Unless you’ve been chained to a rock off the Mediterranean coast for the past decade, you’ll likely have seen the growing cluster of new novels reinterpreting the lives of women (goddesses included!) from classical mythology. They look at the ancient tales through a female lens, allowing us into the perspectives of unfairly sidelined characters or those not granted sufficient voice by their original male authors. Andromeda, Circe, Ariadne, Aphrodite, Phaedra, Hera… they’ve all had their turn, some more than one.

The story of Medea poses a conundrum for a feminist reboot. The daughter of King Aietes of Colchis, she gave vital, magical help to Greek adventurer Jason after he and his Argonauts set sail to steal the golden fleece from her royal father. She also fell in love with Jason and wed him. Considered an barbarian foreigner after the couple moved back to Jason’s homeland, he abandoned her to pursue marriage with a princess of Corinth – after which Medea took drastic, violent revenge against him via their sons.

Medea is an infamous example of a bad mother. How do you rehabilitate that?

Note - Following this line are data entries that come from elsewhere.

/-
Copyright: the b2b-balaban T⁴-continuum CRUX team, row NE7b OWNER lineage `t4-ne7b-p1` (gen 146). Project licence.
-/
import Summits.QuantumFields.BalabanUV.T4Continuum.Spine.NE7b.SupHomogeneousVertexBounds

/-!
# THE FOUR-POINT DISPLAY WITH ONE BOUNDED VERTEX — GIBBS FORMAT (SCOPING-d17 §F, F11: the homogeneous bound behind the
# interpolation of the SUPPORTED TREE terms `𝟙[Hk ≠ 0]·C4·T16` of `M₅` ((610), pieces (604))).  The fourth-cumulant display
#   `E[B̂F̂ĜĤ] − E[B̂F̂]E[ĜĤ] − E[B̂Ĝ]E[F̂Ĥ] − E[B̂Ĥ]E[F̂Ĝ]`
# with ONE bounded centred vertex `B = P∘(A·+ψ)`, `|P| ≤ β`, and three gradient legs is bounded by `8β·√M₁·√√M₁` ((673)
# `centred_quad_le_of_bounded_first∕second` on the whitened tilted law with the fourth-moment letter `M₁ = 5κ₂⁴γ_op²∕(1−λγ_op)²` of (465)),
# vertex FIRST (the `x`-slot Hessian `U″[e_x,e_y]` of (609)'s group five) or SECOND (the pair Hessians of (608)'s group four); then
# the tilted transport under `N(0,AAᵀ)` is the next file (row NE7b, node U5c; (465), (673), (674) BY
# NAME; [folklore]).

Cell `pub-balaban`, sub-cell `t4`, spine estimate NE7b (`T4WeightBudget.RelWeightBound`; the cell's OWN estimate — NOT PRINTED in
[Bałaban 1983–89], NOT PROVED).  Crux-route work under `Spine/NE7b/` by the row OWNER (`t4-ne7b-p1` gen 146, file (676)) under FREEZE
(0)'s crux-prover clause; NOTHING of Bałaban's is named as a Lean object, valued or asserted; no `T4Continuum/Support` leaf typed; no
`def`, no notation (every display WRITTEN OUT); zero `sorry`.  Imports (BY NAME): the OWNER's (674) `…SupHomogeneousVertexBounds` ((673) through
it).

WHAT IS PROVED ([folklore]): **`gibbs_quad_vertex_first`**, **`gibbs_quad_vertex_second`** (Gibbs format; the tilted transport is the next
file); toy.

HONEST (what this is NOT).  Moment inequalities and their format transport; the interpolated order-5 entries `M₅′` and their weighted slot
letters are the next files; scalar skeleton ((A3), NC-NE7b-α UNRULED); nothing of Bałaban's asserted.  BY-NAME EFFECT ON THE WALL: NONE.  NE7b
NOT PRINTED ∕ NOT PROVED; spine PROVED 0∕9; rung (B)+1 — the programme's measures remain FINITE-torus statements; NOT the mass gap, NOT Clay.
HONEST DEPENDENCY: continuum YM on T⁴ ⇐ BetaPertH ∧ nine spine estimates (0∕9 proved); BetaPertH ⇐ (D1) ∧ (D4) ∧ CAP+tail; G-an2-4 gates
asym, D1 and NE2∕3∕4.
-/

set_option autoImplicit false
set_option maxSynthPendingDepth 2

Enter Natalie Haynes: broadcaster, classicist, and experienced chronicler of other mythological lives via novels such as Stone Blind (2023), about the tragedy of Medusa, and A Thousand Ships, about the Trojan War’s women. No Friend to This House, a polyphonic tale like its predecessors, doesn’t so much reinvent Medea and other female figures from Euripides’ original text as much as bring them to the forefront and explore their actions and motivations. In doing so, she offers much to think about.

Haynes follows the myth’s standard outline, beginning with Jason’s sea voyage to distant Colchis, on the Black Sea. Departing from tradition, nearly all the viewpoints are female, and they switch off with each chapter. Those familiar with the source material are best equipped to follow the narrative thread through this labyrinth of stories. They all connect to Jason’s trip, not always to each other, so the uninitiated may find the telling a bit choppy – at least until Medea makes her first appearance, around halfway through.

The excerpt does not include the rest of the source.